在那一場混沌裡,似乎有朦胧的光亮,光亮裡鑲嵌了一塊飛揚支棱的東西,像牛角。“叮鈴鈴”“叮鈴鈴”的聲音傳來,悠閑的,無意的,不夠清脆,悶悶的,像沉在水底聽到來自岸上的聲音。有香味,馥郁的,甘甜的,祁書杭肯定這種香味很常見,很熟悉,是什麼呢?他想思考出這是什麼,但腦子裡像灌進了鉛,很難思維點什麼。身後有綠油油的樹葉子籠了過來,他像嬰兒被襁褓包裹,葉子仍不斷往前,他陷進了葉子的床,枝葉略過耳側,他忍不住閉上眼睛,香氣更近更濃郁,對了,就是這葉子散發出來的。
葉子流動完畢,身後似乎又是虛空。一根紅色圓柱立在眼側,上面的紅漆偶有剝脫,感覺有些年頭了。
“哥。”那聲音輕靈溫柔,像清晨茶山的第一抹朝陽。祁書杭看到垂下的衣擺,深藍的一片,看着很絲滑,是綢緞嗎?還是棉麻?鞋是布鞋,剪裁得很規整,很合腳,也很幹淨,鞋面還有描金繡彩的圖案,祁書杭順着鞋往上看,能看到長長的腿,再往上就隻能看到腰了,其他的都隐沒在朦胧裡,都看不到了。祁書杭低頭,剛好跟鞋底平視,他腦子蹦跶出來一個想法——這是···蟑螂視角?

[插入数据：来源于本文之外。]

open Finset Filter Topology
open Literature.Probability.LatticeModels (annulus)
open scoped BigOperators
open Literature.MathematicalPhysics.QuantumFieldTheory.Balaban1983to89
open Literature.MathematicalPhysics.QuantumFieldTheory.Balaban1983to89.Beta
open OneStepResolventKernel (JetData)
open OneStepKernelFamily (TbalOf D1Drift)
open WindowIdentification (fullSum psum)
open B12Sec2to5 (l1)
open DyadicShell (Pt toReal supNorm)
open ExpKernelCalculus (Site MKer BiLoc shiftK)
open SquareTable (stK)
open GhostTable (gFree)
open SpinTable (bfKernel)
open BubbleTransfer (unitVec)
open DressedMomentNormalisation (resSite)
open Summit.QuantumFields.BalabanUV.Beta.TameKernelCalculus (Spr)
open Summit.QuantumFields.BalabanUV.Beta.D1BFx.GluonLeg (Ga)
open Summit.QuantumFields.BalabanUV.Beta.D1BFx.ReducedKernel (TableR TOfRed)
open Summit.QuantumFields.BalabanUV.Beta.D1BFx.DressedTadpoleTable (tableRed)
open Summit.QuantumFields.BalabanUV.Beta.D1BFx.ReducedKernelSandwich (fineHess)
open Summit.QuantumFields.BalabanUV.Beta.D1BFx.FineStencilBFBalaban (SbfBal)
open Summit.QuantumFields.BalabanUV.Beta.D1BFx.SecondStencilBF (Wbf)
open Summit.QuantumFields.BalabanUV.Beta.D1BFx.GhostKernelComplete (PghQ fineHessGhQ)
open Summit.QuantumFields.BalabanUV.Beta.D1BFx.FrozenCorner (negAt)
open Summit.QuantumFields.BalabanUV.Beta.D1BFx.FrozenLegProfile (gfrz gfrz_neg gfrz_negAt decay_gfrz abs_gfrz_sub_gFree_le abs_gfrz_diff_flat_le)
open Summit.QuantumFields.BalabanUV.Beta.D1BFx.SplitInstance (RestIdx restK)
open Summit.QuantumFields.BalabanUV.Beta.D1BFx.SplitRecut (restK' restK'_corner_eq)
open Summit.QuantumFields.BalabanUV.Beta.D1BFx.CornerRest (rest_corner_bound)
open Summit.QuantumFields.BalabanUV.Beta.D1BFx.CornerSummable (summable_weight₂_bfKernel summable_weight₁_bfKernel)
open Summit.QuantumFields.BalabanUV.Beta.D1BFx.Assembly (sum_uniform_resSite)
open Summit.QuantumFields.BalabanUV.Beta.D1BFx.AssemblyEnd (hT_of_pointwise)
open Summit.QuantumFields.BalabanUV.Beta.D1BFx.RoadEndBFxRecut (cornerIdx rowConst gfrz₀ gfrz₀_eq rowConst_nonneg)
open Summit.QuantumFields.BalabanUV.Beta.D1BFx.AssemblyEndTotal (defect_le_at_total)
open Summit.QuantumFields.BalabanUV.Beta.D1BFx.ShellRoadEnd (d1Drift_of_strongRoad_shell)
open Summit.QuantumFields.BalabanUV.Beta.D1BFx.RoadEndBFxTotal (rest_corner_recut)
open Summit.QuantumFields.BalabanUV.Beta.D1BFx.RestTotalOfWords (hRestTot_of_hRest)
open Summit.QuantumFields.BalabanUV.Beta.D1BFx.FrozenLegTails (nOf MOf hn1 far_rows_d0_d1_of_prop12)
open Summit.QuantumFields.BalabanUV.Beta.D1BFx.GluonLegTails (hGa_of_prop12)
open Summit.QuantumFields.BalabanUV.Beta.D1BFx.RoadEndBFxRecutTails (tailConst tailConst_nonneg)
open VectorTailsLoc (fam kfam)
namespace Summit.QuantumFields.BalabanUV.Beta.D1BFx.RoadEndBFxTotalShell

/-! ## §1 The total-rest END in shell currency -/

variable {Lc : ℕ} [NeZero Lc] {a N : ℝ} {μ ν : Fin 4} {υ : Type*} [Fintype υ]
  {cE cVH cΛ cR cK cQ cE₂ cJ4 cΛ₂ cR₂ cQ₂ x₀ ωgl ωgh : ℕ → ℝ} {WE WJ WΛ WR WQ : ℕ → TableR} {CE CJ CΛ CRt CQ δW : ℕ → ℝ}
  {Ru : υ → ℕ → ℝ} {CU : υ → ℝ} {CRtot : ℝ} {A : ℕ → ℝ} {D₂ δ U₁ : ℝ}

/-- [folklore] **ROAD BF-x, END TO END, TOTAL-REST FORM, FAR ROWS h2∕d2 IN SHELL-ℓ¹ CURRENCY** — exactly the owner's `RoadEndBFxTotal.d1Drift_BFx_total`
(p226281) with the rows h2∕d2 of `gfrz` replaced by the shell rows `h2s`∕`d2s`, composed through leaf-07-g4's `ShellRoadEnd.d1Drift_of_strongRoad_shell`;
every other hypothesis byte-identical (B1, (K), `Spr (Ga n a)`, sockets, `hdiv`, `hrowgh`, d0∕d1, `hRestTot`, (U)). -/
theorem d1Drift_BFx_total_shell (Js : ℕ → JetData 3 Lc) (hμν : μ ≠ ν) (hN : N ≠ 0) (hL : 2 ≤ Lc) (hodd : Odd Lc) (ha : 0 < a) (c : ℕ → ℝ)
    (hD₂ : 0 ≤ D₂) (hA : ∀ j, 0 ≤ A j) (hδ : 0 < δ)
    -- the frozen profile's far rows: h2s∕d2s in SHELL currency, d0∕d1 pointwise
    (h2s : ∀ n : ℕ, 2 ≤ n → ∀ [NeZero n], ∀ b ∈ (univ : Finset (Fin 4 → Fin n)).image resSite, ∀ r : ℕ, r + 1 ≤ n →
      ∑ v ∈ annulus 4 r (r + 1), |(gfrz n a b (v + unitVec ν + unitVec μ) - gFree (v + unitVec ν + unitVec μ)) -
          (gfrz n a b (v + unitVec ν) - gFree (v + unitVec ν)) - (gfrz n a b (v + unitVec μ) - gFree (v + unitVec μ)) +
          (gfrz n a b v - gFree v)| ≤ D₂ / (n : ℝ))
    (d0 : ∀ n : ℕ, 2 ≤ n → ∀ [NeZero n], ∀ b ∈ (univ : Finset (Fin 4 → Fin n)).image resSite, ∀ v : Pt, v ≠ 0 →
      |gfrz n a b v| ≤ A 0 * Real.exp (-(δ / n) * supNorm v) / (supNorm v : ℝ) ^ 2)
    (d1 : ∀ n : ℕ, 2 ≤ n → ∀ [NeZero n], ∀ b ∈ (univ : Finset (Fin 4 → Fin n)).image resSite, ∀ v : Pt, v ≠ 0 → ∀ ρ : Fin 4,
      |gfrz n a b (v + unitVec ρ) - gfrz n a b v| ≤ A 1 * Real.exp (-(δ / n) * supNorm v) / (supNorm v : ℝ) ^ 3)
    (d2s : ∀ n : ℕ, 2 ≤ n → ∀ [NeZero n], ∀ b ∈ (univ : Finset (Fin 4 → Fin n)).image resSite, ∀ r : ℕ, n ≤ r →
      ∑ v ∈ annulus 4 r (r + 1), |gfrz n a b (v + unitVec ν + unitVec μ) - gfrz n a b (v + unitVec ν) - gfrz n a b (v + unitVec μ) + gfrz n a b v| ≤
        A 2 * Real.exp (-(δ / n) * ((r : ℝ) + 1)) / ((r : ℝ) + 1))
    -- bridge B1
    (hB1 : ∀ m : ℕ, 1 ≤ m → |(∑ j ∈ range m, B12Beta.secondMoment (TbalOf Lc Js j) μ ν) - c (Lc ^ m)| ≤ U₁)
    -- the (α)-leaf and slot (K) with the loop-weight ratio and the PINNED normalisation
    (hGa : ∀ n : ℕ, 2 ≤ n → ∀ [NeZero n], Spr (Ga n a))
    (hK : ∀ n : ℕ, 2 ≤ n → Odd n → ∀ [NeZero n], c n =
      ωgl n * B12Beta.secondMoment (TOfRed n a (SbfBal n a (cE n) (cVH n) (cΛ n) (cR n) (cK n) (cQ n))
        (tableRed n (Wbf (cE₂ n) (cJ4 n) (cΛ₂ n) (cR₂ n) (cQ₂ n) (WE n) (WJ n) (WΛ n) (WR n) (WQ n)))) μ ν
      + ωgh n * B12Beta.secondMoment (PghQ n a (x₀ n) (cK n) (cQ n)) μ ν + ∑ u, Ru u n)
    (hω : ∀ n : ℕ, 2 ≤ n → ωgh n * cK n ^ 2 = -2 * (ωgl n * cE n ^ 2)) (hlam : ∀ n : ℕ, 2 ≤ n → ωgl n * cE n ^ 2 = 2 * N ^ 2 * (n : ℝ) ^ 8)
    -- slot-table sockets
    (hδW : ∀ n, 0 < δW n)
    (hE : ∀ n κ u l u', BiLoc (WE n κ u l u') u u' (CE n) (δW n)) (hJ : ∀ n κ u l u', BiLoc (WJ n κ u l u') u u' (CJ n) (δW n))
    (hΛ : ∀ n κ u l u', BiLoc (WΛ n κ u l u') u u' (CΛ n) (δW n)) (hR : ∀ n κ u l u', BiLoc (WR n κ u l u') u u' (CRt n) (δW n))
    (hQ : ∀ n κ u l u', BiLoc (WQ n κ u l u') u u' (CQ n) (δW n))
    (hEc : ∀ (n : ℕ) (κ : Fin 4) (u : Site 4) (l : Fin 4) (u' t : Site 4),
      WE n κ (u + (n : ℤ) • t) l (u' + (n : ℤ) • t) = shiftK (-((n : ℤ) • t)) (WE n κ u l u'))
    (hJc : ∀ (n : ℕ) (κ : Fin 4) (u : Site 4) (l : Fin 4) (u' t : Site 4),
      WJ n κ (u + (n : ℤ) • t) l (u' + (n : ℤ) • t) = shiftK (-((n : ℤ) • t)) (WJ n κ u l u'))
    (hΛc : ∀ (n : ℕ) (κ : Fin 4) (u : Site 4) (l : Fin 4) (u' t : Site 4),
      WΛ n κ (u + (n : ℤ) • t) l (u' + (n : ℤ) • t) = shiftK (-((n : ℤ) • t)) (WΛ n κ u l u'))
    (hRc : ∀ (n : ℕ) (κ : Fin 4) (u : Site 4) (l : Fin 4) (u' t : Site 4),
      WR n κ (u + (n : ℤ) • t) l (u' + (n : ℤ) • t) = shiftK (-((n : ℤ) • t)) (WR n κ u l u'))
    (hQc : ∀ (n : ℕ) (κ : Fin 4) (u : Site 4) (l : Fin 4) (u' t : Site 4),
      WQ n κ (u + (n : ℤ) • t) l (u' + (n : ℤ) • t) = shiftK (-((n : ℤ) • t)) (WQ n κ u l u'))
    (hEs : ∀ n κ u l u', WE n κ u l u' = WE n l u' κ u) (hJs : ∀ n κ u l u', WJ n κ u l u' = WJ n l u' κ u)
    (hΛs : ∀ n κ u l u', WΛ n κ u l u' = WΛ n l u' κ u) (hRs : ∀ n κ u l u', WR n κ u l u' = WR n l u' κ u)
    (hQs : ∀ n κ u l u', WQ n κ u l u' = WQ n l u' κ u)
    -- first-bond divergence-freeness of the gluon fine Hessian kernel; the ghost Ward rows
    (hdiv : ∀ n : ℕ, 2 ≤ n → ∀ [NeZero n], ∀ (l' : Fin 4) (u' u : Site 4), ∑ κ' : Fin 4,
      (fineHess n a (SbfBal n a (cE n) (cVH n) (cΛ n) (cR n) (cK n) (cQ n))
          (Wbf (cE₂ n) (cJ4 n) (cΛ₂ n) (cR₂ n) (cQ₂ n) (WE n) (WJ n) (WΛ n) (WR n) (WQ n)) κ' l' (u - Pi.single κ' 1) u'
        - fineHess n a (SbfBal n a (cE n) (cVH n) (cΛ n) (cR n) (cK n) (cQ n))
          (Wbf (cE₂ n) (cJ4 n) (cΛ₂ n) (cR₂ n) (cQ₂ n) (WE n) (WJ n) (WΛ n) (WR n) (WQ n)) κ' l' u u') = 0)
    (hrowgh : ∀ n : ℕ, 2 ≤ n → ∀ [NeZero n], ∀ (κ' l' : Fin 4) (b : Site 4), HasSum (fineHessGhQ n a (x₀ n) (cK n) (cQ n) κ' l' b) 0)
    -- (REST-TOTAL): ONE n-UNIFORM bound on the base-point average of the full sum of THE SUM OF ALL NON-CORNER RE-CUT WORDS; (U)
    (hRestTot : ∀ n : ℕ, 2 ≤ n → ∀ [NeZero n],
      |∑ b ∈ (univ : Finset (Fin 4 → Fin n)).image resSite, ((n : ℝ) ^ 4)⁻¹ *
        fullSum (fun w : Pt => ∑ τ ∈ (univ : Finset RestIdx).erase cornerIdx,
          restK' n a (gfrz n a b) (cE n) (cΛ n) (cR n) (cK n) (cQ n) (cE₂ n) (cJ4 n) (cΛ₂ n) (cR₂ n) (cQ₂ n) (x₀ n)
            (WE n) (WJ n) (WΛ n) (WR n) (WQ n) (ωgl n) (ωgh n) ((n : ℝ) ^ 8) N μ ν b τ w)| ≤ CRtot)
    (hU : ∀ n : ℕ, 2 ≤ n → ∀ u, |Ru u n| ≤ CU u) :
    D1Drift Lc Js N μ ν := by
  refine d1Drift_of_strongRoad_shell Js hμν hN hL c (Bset := fun n => (univ : Finset (Fin 4 → Fin n)).image resSite)
    (wt := fun n _ => ((n : ℝ) ^ 4)⁻¹) (Gf := gfrz₀ a) (U₂ := (∑ u, CU u) + (0 + CRtot))
    (D := rowConst a D₂) (A := A) (δ := δ)
    (rowConst_nonneg ha hD₂) hA hδ (fun n _ _ _ => by positivity) (fun n hn => sum_uniform_resSite (by omega)) ?_ ?_ ?_ ?_ ?_ ?_ hB1 ?_
  · intro n hn b _ v
    haveI : NeZero n := ⟨by omega⟩
    rw [gfrz₀_eq a n]
    exact abs_gfrz_sub_gFree_le n (le_trans one_le_two hn) ha b v
  · intro n hn b _ v ρ
    haveI : NeZero n := ⟨by omega⟩
    rw [gfrz₀_eq a n]
    exact abs_gfrz_diff_flat_le n (le_trans one_le_two hn) ha b v ρ
  · intro n hn b hb r hr
    haveI : NeZero n := ⟨by omega⟩
    rw [gfrz₀_eq a n]
    exact h2s n hn b hb r hr
  · intro n hn b hb v hv
    haveI : NeZero n := ⟨by omega⟩
    rw [gfrz₀_eq a n]
    exact d0 n hn b hb v hv
  · intro n hn b hb v hv ρ
    haveI : NeZero n := ⟨by omega⟩
    rw [gfrz₀_eq a n]
    exact d1 n hn b hb v hv ρ
  · intro n hn b hb r hr
    haveI : NeZero n := ⟨by omega⟩
    rw [gfrz₀_eq a n]
    exact d2s n hn b hb r hr
  refine hT_of_pointwise (c := c)
    (F := fun n => ∑ b ∈ (univ : Finset (Fin 4 → Fin n)).image resSite, ((n : ℝ) ^ 4)⁻¹ * fullSum (stK μ ν N (gfrz₀ a n b)))
    (U := (∑ u, CU u) + (0 + CRtot)) (fun n hn hon => ?_) hL hodd
  haveI : NeZero n := ⟨by omega⟩
  rw [gfrz₀_eq a n]
  exact defect_le_at_total n a (cE n) (cVH n) (cΛ n) (cR n) (cK n) (cQ n) (cE₂ n) (cJ4 n) (cΛ₂ n) (cR₂ n) (cQ₂ n) (x₀ n) (ωgl n) (ωgh n)
    ((n : ℝ) ^ 8) N (gp := gfrz n a) hn hon ha hμν (hGa n hn) (hK n hn hon) (hω n hn) (hlam n hn) (hδW n) (hE n) (hJ n) (hΛ n) (hR n)
    (hQ n) (hEc n) (hJc n) (hΛc n) (hRc n) (hQc n) (hEs n) (hJs n) (hΛs n) (hRs n) (hQs n) (hdiv n hn) (hrowgh n hn)
    (fun b => decay_gfrz (hGa n hn) b) (fun b w => gfrz_neg w)
    (rest_corner_recut n a (cE n) (cΛ n) (cR n) (cK n) (cQ n) (cE₂ n) (cJ4 n) (cΛ₂ n) (cR₂ n) (cQ₂ n) (x₀ n) (ωgl n) (ωgh n) N
      (WE n) (WJ n) (WΛ n) (WR n) (WQ n) hμν (hGa n hn)) (hRestTot n hn) (hU n hn)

“這個···想給你。”依舊是那個輕靈的聲音,聲音的主人好像伸出了手,祁書杭隐約看到他手上拿的就是這塊紫水晶!
他對面應該還有個人,祁書杭看不到他的鞋和腿,但能擡頭看到垂下來的寬闊長袖一角,長袖并沒有馬上伸手來接。祁書杭莫名感受到送水晶那個人的期待和慌張,沒來由覺得心有些發緊。
他又再次聞到那股香氣,是風送來的,他就顧不得再思考對方到底接不接這個水晶,而是又自顧自地思考起來,這到底是什麼香氣,因為比起那兩個陌生人,這香氣帶給他的熟悉感更強烈,他對它也更有興趣,于是他絞盡腦汁地想啊,想啊,強迫性地思考,跟做題似的,好像非要想出一個确切答案。直到那雙伸出去的手在微微顫抖,另外那個長袖也沒有接過……
他很恍惚了,腦子都快要融化了,此時另一個聲音傳來“别想了,那是桂花”。
哦,原來是桂花——祁書杭恍然大悟,真的是桂花,還是金桂,祁書杭長長地順出一口氣,仿佛解決了一個大麻煩,又覺得哪裡不對勁,誰,誰在說話?那個聲音絕對不是自己的,也不是從上面傳出來的。
“是我。”那個聲音在回應他,“我在你的意識裡。”
祁書杭還在遲鈍反應,思維像粘滞在蛛網上的小動物。
“我是辭……小辭”祁書杭從那聲音裡聽出了無語和無奈。
你是那個鬼。祁書杭悠悠明白過來,你在我的意識裡,什麼神奇的存在?那我呢?我在哪裡?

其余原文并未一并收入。